Database Reference Stack¶
This guide describes the hardware and installation requirements for using the DBRS, along with getting started configuration examples, using Clear Linux* OS as the host system.
Overview¶
The Database Reference Stack is integrated, highly-performant, open source, and optimized for 2nd generation Intel® Xeon® Scalable Processors and Intel® Optane™ DC Persistent Memory. This open source community release is part of an effort to ensure developers have easy access to the features and functionality of Intel Platforms.
Stack Features¶
Current supported database applications are Apache Cassandra* and Redis*, which have been enabled for Intel Optane DC PMM.
DBRS with Apache Cassandra can be deployed as a standalone container or inside a Kubernetes* cluster.
The Redis stack application is enabled for a multinode Kubernetes environment, using AEP persistent memory DIMM in fsdax mode for storage.
The release announcement for this release provides more detail about the stack features, as well as benchmark results.
Note
The Database Reference Stack is a collective work, and each piece of software within the work has its own license.

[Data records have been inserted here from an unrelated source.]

/-- **`tnorm`-weighted ROW sums (first moments) `≤ (N/β)·klE3A1 R`.** -/
theorem rowTnorm_frame_le_klE3A1 (hK : FrameOK R U Nsc μ K) (hR : R.WF) (hU1 : |U| ≤ 1)
    (hNU : ((Nsc : ℝ) + 1) * U ^ 2 + 2 * |U| ≤ 3) (hβ : klBetaMin ≤ β) (hL : klEngL₃ β U ≤ L) (hM : klEngM₃ β U L ≤ M)
    (X : GridLeg (GridPoint L (2 * (2 * M)))) :
    ∑ Y : GridLeg (GridPoint L (2 * (2 * M))),
        ‖((hubbardGridSub L M β (2 * (2 * M))).transpose * hubbardCovAboveCT L M β μ 0 K klE0 * hubbardGridSub L M β (2 * (2 * M))) X Y‖ *
          (Torus.tnorm (X.1.1.2 - Y.1.1.2) : ℝ) ≤ ((2 * (2 * M) : ℕ) : ℝ) / β * klE3A1 R := by
  refine le_trans (sum_le_sum fun Y _ => ?_) (rowOneAddTnorm_frame_le_klE3A1 hK hR hU1 hNU hβ hL hM X)
  have h0 := norm_nonneg (((hubbardGridSub L M β (2 * (2 * M))).transpose * hubbardCovAboveCT L M β μ 0 K klE0 *
    hubbardGridSub L M β (2 * (2 * M))) X Y)
  nlinarith

/-- **`(1 + reduced tnorm)`-weighted ROW sums `≤ (N/β)·klE3A1 R`** (coarse torus distance of the residues mod `Lc ∣ L` — the interaction
bracket's weight `αw` of the two-volume STEP on nested tori). -/
theorem rowOneAddTnormReduce_frame_le_klE3A1 {Lc : ℕ} [NeZero Lc] (hLc : Lc ∣ L) (hK : FrameOK R U Nsc μ K) (hR : R.WF)
    (hU1 : |U| ≤ 1) (hNU : ((Nsc : ℝ) + 1) * U ^ 2 + 2 * |U| ≤ 3) (hβ : klBetaMin ≤ β) (hL : klEngL₃ β U ≤ L) (hM : klEngM₃ β U L ≤ M)
    (X : GridLeg (GridPoint L (2 * (2 * M)))) :
    ∑ Y : GridLeg (GridPoint L (2 * (2 * M))),
        ‖((hubbardGridSub L M β (2 * (2 * M))).transpose * hubbardCovAboveCT L M β μ 0 K klE0 * hubbardGridSub L M β (2 * (2 * M))) X Y‖ *
          (1 + (Torus.tnorm ((fun i => (((X.1.1.2 i).val : ℕ) : ZMod Lc)) - fun i => (((Y.1.1.2 i).val : ℕ) : ZMod Lc)) : ℝ)) ≤
      ((2 * (2 * M) : ℕ) : ℝ) / β * klE3A1 R := by
  refine le_trans (sum_le_sum fun Y _ => mul_le_mul_of_nonneg_left ?_ (norm_nonneg _)) (rowOneAddTnorm_frame_le_klE3A1 hK hR hU1 hNU hβ hL hM X)
  simp only [add_le_add_iff_left]
  exact_mod_cast tnorm_reduce_sub_reduce_le hLc _ _

/-- **`(1 + reduced tnorm)`-weighted COLUMN sums `≤ (N/β)·klE3A1 R`.** -/
theorem colOneAddTnormReduce_frame_le_klE3A1 {Lc : ℕ} [NeZero Lc] (hLc : Lc ∣ L) (hK : FrameOK R U Nsc μ K) (hR : R.WF)
    (hU1 : |U| ≤ 1) (hNU : ((Nsc : ℝ) + 1) * U ^ 2 + 2 * |U| ≤ 3) (hβ : klBetaMin ≤ β) (hL : klEngL₃ β U ≤ L) (hM : klEngM₃ β U L ≤ M)
    (Y : GridLeg (GridPoint L (2 * (2 * M)))) :
    ∑ X : GridLeg (GridPoint L (2 * (2 * M))),
        ‖((hubbardGridSub L M β (2 * (2 * M))).transpose * hubbardCovAboveCT L M β μ 0 K klE0 * hubbardGridSub L M β (2 * (2 * M))) X Y‖ *
          (1 + (Torus.tnorm ((fun i => (((X.1.1.2 i).val : ℕ) : ZMod Lc)) - fun i => (((Y.1.1.2 i).val : ℕ) : ZMod Lc)) : ℝ)) ≤
      ((2 * (2 * M) : ℕ) : ℝ) / β * klE3A1 R := by
  refine le_trans (sum_le_sum fun X _ => mul_le_mul_of_nonneg_left ?_ (norm_nonneg _)) (colOneAddTnorm_frame_le_klE3A1 hK hR hU1 hNU hβ hL hM Y)
  simp only [add_le_add_iff_left]
  exact_mod_cast tnorm_reduce_sub_reduce_le hLc _ _

/-- **Reduced-`tnorm`-weighted ROW sums `≤ (N/β)·klE3A1 R`** (the fine first moment `m₁′` in the pulled-back coarse distance). -/
theorem rowTnormReduce_frame_le_klE3A1 {Lc : ℕ} [NeZero Lc] (hLc : Lc ∣ L) (hK : FrameOK R U Nsc μ K) (hR : R.WF)
    (hU1 : |U| ≤ 1) (hNU : ((Nsc : ℝ) + 1) * U ^ 2 + 2 * |U| ≤ 3) (hβ : klBetaMin ≤ β) (hL : klEngL₃ β U ≤ L) (hM : klEngM₃ β U L ≤ M)
    (X : GridLeg (GridPoint L (2 * (2 * M)))) :
    ∑ Y : GridLeg (GridPoint L (2 * (2 * M))),
        ‖((hubbardGridSub L M β (2 * (2 * M))).transpose * hubbardCovAboveCT L M β μ 0 K klE0 * hubbardGridSub L M β (2 * (2 * M))) X Y‖ *
          (Torus.tnorm ((fun i => (((X.1.1.2 i).val : ℕ) : ZMod Lc)) - fun i => (((Y.1.1.2 i).val : ℕ) : ZMod Lc)) : ℝ) ≤
      ((2 * (2 * M) : ℕ) : ℝ) / β * klE3A1 R :=
  (sum_norm_mul_tnorm_reduce_le hLc _ X).trans (rowTnorm_frame_le_klE3A1 hK hR hU1 hNU hβ hL hM X)

/-- **All-times far ROW tails `≤ ((N/β)·klE3A1 R)/(R′+1)`.** -/
theorem farRow_frame_le_klE3A1 (hK : FrameOK R U Nsc μ K) (hR : R.WF) (hU1 : |U| ≤ 1)
    (hNU : ((Nsc : ℝ) + 1) * U ^ 2 + 2 * |U| ≤ 3) (hβ : klBetaMin ≤ β) (hL : klEngL₃ β U ≤ L) (hM : klEngM₃ β U L ≤ M)
    (R' : ℕ) (X : GridLeg (GridPoint L (2 * (2 * M)))) :
    ∑ Y ∈ univ.filter (fun Y : GridLeg (GridPoint L (2 * (2 * M))) => R' < Torus.tnorm (X.1.1.2 - Y.1.1.2)),
        ‖((hubbardGridSub L M β (2 * (2 * M))).transpose * hubbardCovAboveCT L M β μ 0 K klE0 * hubbardGridSub L M β (2 * (2 * M))) X Y‖ ≤
      ((2 * (2 * M) : ℕ) : ℝ) / β * klE3A1 R / ((R' : ℝ) + 1) :=
  sum_far_norm_le_of_weightedRow _ R' X (rowOneAddTnorm_frame_le_klE3A1 hK hR hU1 hNU hβ hL hM X)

Please see the DBRS Terms of Use for more details about licensing and usage of the Database Reference Stack.
Hardware Requirements¶
- Intel Xeon Scalable Platform with Intel C620 chipset series
- 2nd Gen Intel Xeon Scalable processor CPU (Intel Optane DC PMM-enabled stepping) Provides cache & memory control. Intel Optane DC persistent memory works only on systems powered by 2nd Generation Intel® Xeon® Platinum or Gold processors.

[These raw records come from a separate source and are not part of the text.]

import Summits.BirchSwinnertonDyer.BirchSwinnertonDyer.Theorems.PrintCf2RubinValueTwoRowTwoTwistedKummerClass
import Summits.BirchSwinnertonDyer.BirchSwinnertonDyer.Theorems.PrintCf2RubinValueTwoRowTwoLevelTorsion
import Mathlib.Tactic.Group
import HarnessLib

/-!
# M-LINE-PIN / (α3) ROW 2, FILE 3h: the TWISTED conjugation law — `γ · κ(β) = θ(γ) · κ(γβ)` for EVERY `γ ∈ Γ_K`

Cell `bsd-print-cf2`, WIDTH seat `bsd-line-cf2-p1-w6` g9 (prover-bsd-line-cf2-p1-w6-g9-0), successor of g8 on (α3) ROW 2 of the JLK road on the
DECIDING child stmt-BirchSwinnertonDyer-24721 `PrintCf2RubinValueTwo.MainConjClauseAtSplitTwoQuadDA` (memo `HOME/bsd-line-cf2-p1-w6/ROW2-SPEC-w6g8.md`
(R2-5)/(R2-7); successor item ρ3 — the kernel of the units-side map — and -w5 g9's F0b antecedent (KC-θ) «general θ-scalar conj law (generalize
p725114)», `HOME/bsd-line-cf2-p1-w5/F0B-ASSEMBLY-PLAN-w5g9.md`); `--supports` that item (helper, Theses-free). HONEST FRAMING: cohomological
bookkeeping over ty2's predicate `JohnsonLeungKings2011.IsTwistedKummerClass`; nothing here closes the crux or a registered stub; no summit statement
is proved by this seat; BSD is not proved by any of this. THEOREMS ONLY (no definition, no named fact, no instance, no `sorry`).

WHAT. g8's FILE 3d (`isTwistedKummerClass_levelConj`, p725114) is the conjugation law for `γ` with `θ(γ) = 1`: `γ·c` is a class of `γβ`. For a
GENERAL `γ ∈ Γ_K` the `t_p(θ)`-twist shows up as a scalar (JLK §3.3 (5): "`κ(gu) ⊗ t = θ(g)⁻¹ · g⋆(κ(u) ⊗ t)`", transcription note (T3) of ty2's
carriers file): on cocycles `(γ·φ)(σ) = γ ⋆ φ(γ⁻¹σγ) = (σ(γβ)/(γβ))^{θ(γ) mod p^k}`, so

* **`levelConj_eq_nsmul_of_isTwistedKummerClass`**: if `c` is a class of `β` and `c'` a class of `γ•β` (both at the normal level `U`), then
  `γ·c = (θ(γ) mod p^k) • c'` in `H¹(G_S(F), μ_{p^k} ⊗ θ)` (the scalar named by `(charModPow p θ k γ).val : ℕ`);
* **`levelConj_eq_neg_of_isTwistedKummerClass`**: for `θ(γ) = −1` (the non-trivial element of `Gal(K_θ/K)` for a quadratic `θ`), `γ·c = −c'` —
  the sign by which `res ∘ cor = 1 + δ` acts as `κ(u) ↦ κ(u) − κ(δu) = κ(u/δu)` on the Kummer classes of `F_n = K_θK̃_n` over `K̃_n` ((R2-5): on
  Rubin's `θ`-eigenclasses `[δu] = −[u]`, so `res ∘ cor` is multiplication by `2` up to elliptic units — the `2`-power slack of ROW 2's kernel).

presearch: «Galois action on Kummer classes twisted by a character, κ(gu)⊗t = θ(g)⁻¹ g(κ(u)⊗t)» → JLK 2011 §3.3 (5) [corpus: arXiv 0804.2828 p0010
L61–70] states it; folklore cocycle computation (Serre, *Local Fields* VII §5). beyond-print theorem: no.

References: J. Johnson-Leung, G. Kings, J. reine angew. Math. 653 (2011) §3.3 (5)–(6); J.-P. Serre, *Local Fields* (1979) VII §5, X §3 b).
-/

noncomputable section

open scoped Classical

-- the summit namespace `Summit.BirchSwinnertonDyer.BirchSwinnertonDyer` repeats the problem name by design (D-0017)
set_option linter.dupNamespace false
set_option autoImplicit false

open scoped NumberField
open Field IsDedekindDomain
open Literature.NumberTheory.GaloisRepresentations Literature.NumberTheory.GaloisRepresentations.DiscreteGaloisModule
open Literature.NumberTheory.EllipticCurves (subgroupConj)
open Literature.NumberTheory.ComplexMultiplication.EllipticUnits.JohnsonLeungKings2011

namespace Summit.BirchSwinnertonDyer.BirchSwinnertonDyer.Theorems.PrintCf2.RowTwo

variable {K : Type} [Field K] [NumberField K] (p : ℕ) [Fact p.Prime] (S : Set (HeightOneSpectrum (𝓞 K)))
  (θ : absoluteGaloisGroup K →ₜ* ℤ_[p]ˣ) (U : Subgroup (absoluteGaloisGroup K)) [U.Normal] (k : ℕ)

omit [NumberField K] in
/-- **THE TWISTED CONJUGATION LAW** (`U ⊴ Γ_K`, ANY `γ ∈ Γ_K`): if `c ∈ H¹(G_S(F), μ_{p^k} ⊗ θ)` is a twisted Kummer class of `β` and `c'` one of
`γ•β`, then `γ·c = (θ(γ) mod p^k) • c'` — on cocycles `(γ·φ)(σ) = γ ⋆ φ(γ⁻¹σγ) = (γ((γ⁻¹σγ)β/β))^{θ(γ)} = (σ(γβ)/(γβ))^{θ(γ)}`. JLK §3.3 (5):
"`κ(gu) ⊗ t = θ(g)⁻¹ · g⋆(κ(u) ⊗ t)`". [cite: JohnsonLeungKings2011, §3.3 (5) (arXiv p0010:L61–70)] [cite: SerreLocalFields1979, VII §5] -/
theorem levelConj_eq_nsmul_of_isTwistedKummerClass {β : (AlgebraicClosure K)ˣ} {c c' : levelCoh p S θ U k 1}
    (hc : IsTwistedKummerClass p θ S U k β c) (γ : absoluteGaloisGroup K) (hc' : IsTwistedKummerClass p θ S U k (γ • β) c') :
    levelConj p S θ U k 1 γ c = (charModPow p θ k γ).val • c' := by
  haveI hN : (imGS S U).Normal := Subgroup.Normal.map inferInstance _ (toUnramifiedQuot_surjective K S)
  obtain ⟨φ₀, rfl, hφ⟩ := hc
  obtain ⟨φ₀', rfl, hφ'⟩ := hc'
  let X := (coeffGS p S θ k).toTopRep
  let g : GaloisGroupUnramifiedOutside K S := toUnramifiedQuot K S γ
  let φ : contOneCocycles (subgroupRep X (imGS S U)) := φ₀
  let φ' : contOneCocycles (subgroupRep X (imGS S U)) := φ₀'
  let ψ : contOneCocycles (subgroupRep X (imGS S U)) :=
    contOneCocycles.pullback (subgroupConj (imGS S U) g) (conjRepHom X (imGS S U) g) φ
  -- the conjugated cocycle IS `N • φ'`, `N = θ(γ) mod p^k`
  have hψ : ψ = (charModPow p θ k γ).val • φ' := by
    refine Subtype.ext (ContinuousMap.ext fun x ↦ ?_)
    obtain ⟨σ, hσ, hσx⟩ := exists_lift_mem S U x
    have hσ' : γ⁻¹ * σ * γ ∈ U := by
      have h := Subgroup.Normal.conj_mem inferInstance σ hσ γ⁻¹
      rwa [inv_inv] at h
    have hconj : subgroupConj (imGS S U) g x = (⟨toUnramifiedQuot K S (γ⁻¹ * σ * γ), Subgroup.mem_map_of_mem _ hσ'⟩ : imGS S U) := by
      apply Subtype.ext
      change g⁻¹ * (x : GaloisGroupUnramifiedOutside K S) * g = toUnramifiedQuot K S (γ⁻¹ * σ * γ)
      rw [← hσx, map_mul, map_mul, map_inv]
    have hφ'x : muVal K (p ^ k) ((φ'.1 x :
        Representation.invariants ((muTwist p θ k).toRepresentation.comp (ramificationSubgroup K S).subtype)) : MuCarrier K (p ^ k)) =
        σ • (γ • β) / (γ • β) := by
      have h := hφ' σ hσ
      rwa [show (⟨toUnramifiedQuot K S σ, Subgroup.mem_map_of_mem _ hσ⟩ : imGS S U) = x from Subtype.ext hσx] at h
    apply Subtype.ext
    apply muVal_injective K (p ^ k)
    change muVal K (p ^ k) (muTwist p θ k γ
      ((φ.1 (subgroupConj (imGS S U) g x) :
          Representation.invariants ((muTwist p θ k).toRepresentation.comp (ramificationSubgroup K S).subtype)) :
        MuCarrier K (p ^ k))) =
      muVal K (p ^ k) ((charModPow p θ k γ).val • ((φ'.1 x :
          Representation.invariants ((muTwist p θ k).toRepresentation.comp (ramificationSubgroup K S).subtype)) : MuCarrier K (p ^ k)))
    rw [hconj, muVal_muTwist_apply, muVal_apply, hφ _ hσ', muVal_nsmul, hφ'x, smul_div', ← mul_smul, ← mul_smul,
      show γ * (γ⁻¹ * σ * γ) = σ * γ by group, mul_smul]
  change (conjMap X (imGS S U) g 1).hom (oneCocycleClass _ φ) = (charModPow p θ k γ).val • oneCocycleClass _ φ'
  rw [conjMap_oneCocycleClass]
  change oneCocycleClass _ ψ = _
  rw [hψ, ← oneCocycleClassₗ_apply, map_nsmul, oneCocycleClassₗ_apply]

omit [NumberField K] in
/-- **`θ(γ) = −1`: `γ·c = −c'`** (`c` a class of `β`, `c'` a class of `γβ`; `−1 ≡ p^k − 1 (mod p^k)` and `p^k·c' = 0`). For a quadratic `θ` and
`γ ∉ ker θ` this is the sign in `res_{F_n} ∘ cor_{F_n→K̃_n} = 1 + δ`, `F_n = K_θK̃_n` ((R2-5)).
[cite: JohnsonLeungKings2011, §3.3 (5) (arXiv p0010:L61–70)] [cite: SerreLocalFields1979, VII §5] -/
theorem levelConj_eq_neg_of_isTwistedKummerClass {β : (AlgebraicClosure K)ˣ} {c c' : levelCoh p S θ U k 1}
    (hc : IsTwistedKummerClass p θ S U k β c) (γ : absoluteGaloisGroup K) (hγ : θ γ = -1)
    (hc' : IsTwistedKummerClass p θ S U k (γ • β) c') : levelConj p S θ U k 1 γ c = -c' := by
  haveI : NeZero (p ^ k) := ⟨pow_ne_zero _ (Fact.out : p.Prime).ne_zero⟩
  rw [levelConj_eq_nsmul_of_isTwistedKummerClass p S θ U k hc γ hc']
  have hval : charModPow p θ k γ = -1 := by
    rw [charModPow_apply, hγ, Units.val_neg, Units.val_one, map_neg, map_one]
  -- `N + 1 ≡ 0 (mod p^k)` for `N = (θ(γ) mod p^k).val`, and `p^k • c' = 0`
  have hdvd : p ^ k ∣ (charModPow p θ k γ).val + 1 := by
    rw [← ZMod.natCast_eq_zero_iff, Nat.cast_add, Nat.cast_one, ZMod.natCast_zmod_val, hval, neg_add_cancel]
  obtain ⟨t, ht⟩ := hdvd
  have h1 : ((charModPow p θ k γ).val + 1) • c' = 0 := by
    rw [ht, mul_nsmul, nsmul_levelCoh_one_eq_zero p S θ U k c', nsmul_zero]
  rw [add_nsmul, one_nsmul] at h1
  exact eq_neg_of_add_eq_zero_left h1

end Summit.BirchSwinnertonDyer.BirchSwinnertonDyer.Theorems.PrintCf2.RowTwo

end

- BIOS with Reference Code
- Intel Optane DC persistent memory
Hardware configuration used in stacks development¶
- Intel® Server System R2208WFTZSR
- BIOS with Reference Code * BIOS ID: SE5C620.86B.0D.01.0438.032620191658 * BMC Firmware: 1.94.6b42b91d * Intel® Optane™ DC Persistent MemoryFirmware: 1.2.0.5310
- 2x Intel Xeon Platinum 8268 Processor
- Intel SSD DC S5600 Series 960GB 2.5in SATA Drive
- 64 GB RAM - Distributed in 4x 16 GB DDR4 DIMM’s
- 2x Intel Optane DC Persistent Memory 256GB Module
- 1-1-1 Layout 8 Optane : 1 RAM ratio
Channel 2 | Channel 2 | Channel 1 | Channel 1 | Channel 0 | Channel 0 |
---|---|---|---|---|---|
Slot 1 | Slot 0 | Slot 1 | Slot 0 | Slot 1 | Slot 0 |
256 GB DCPMM | 16 GB DRAM | 16 GB DRAM |
Firmware configuration¶
Important
When updating DCPMM Firmware, all DCPMM parts must be in the same mode (you cannot mix 1LM and 2LM parts).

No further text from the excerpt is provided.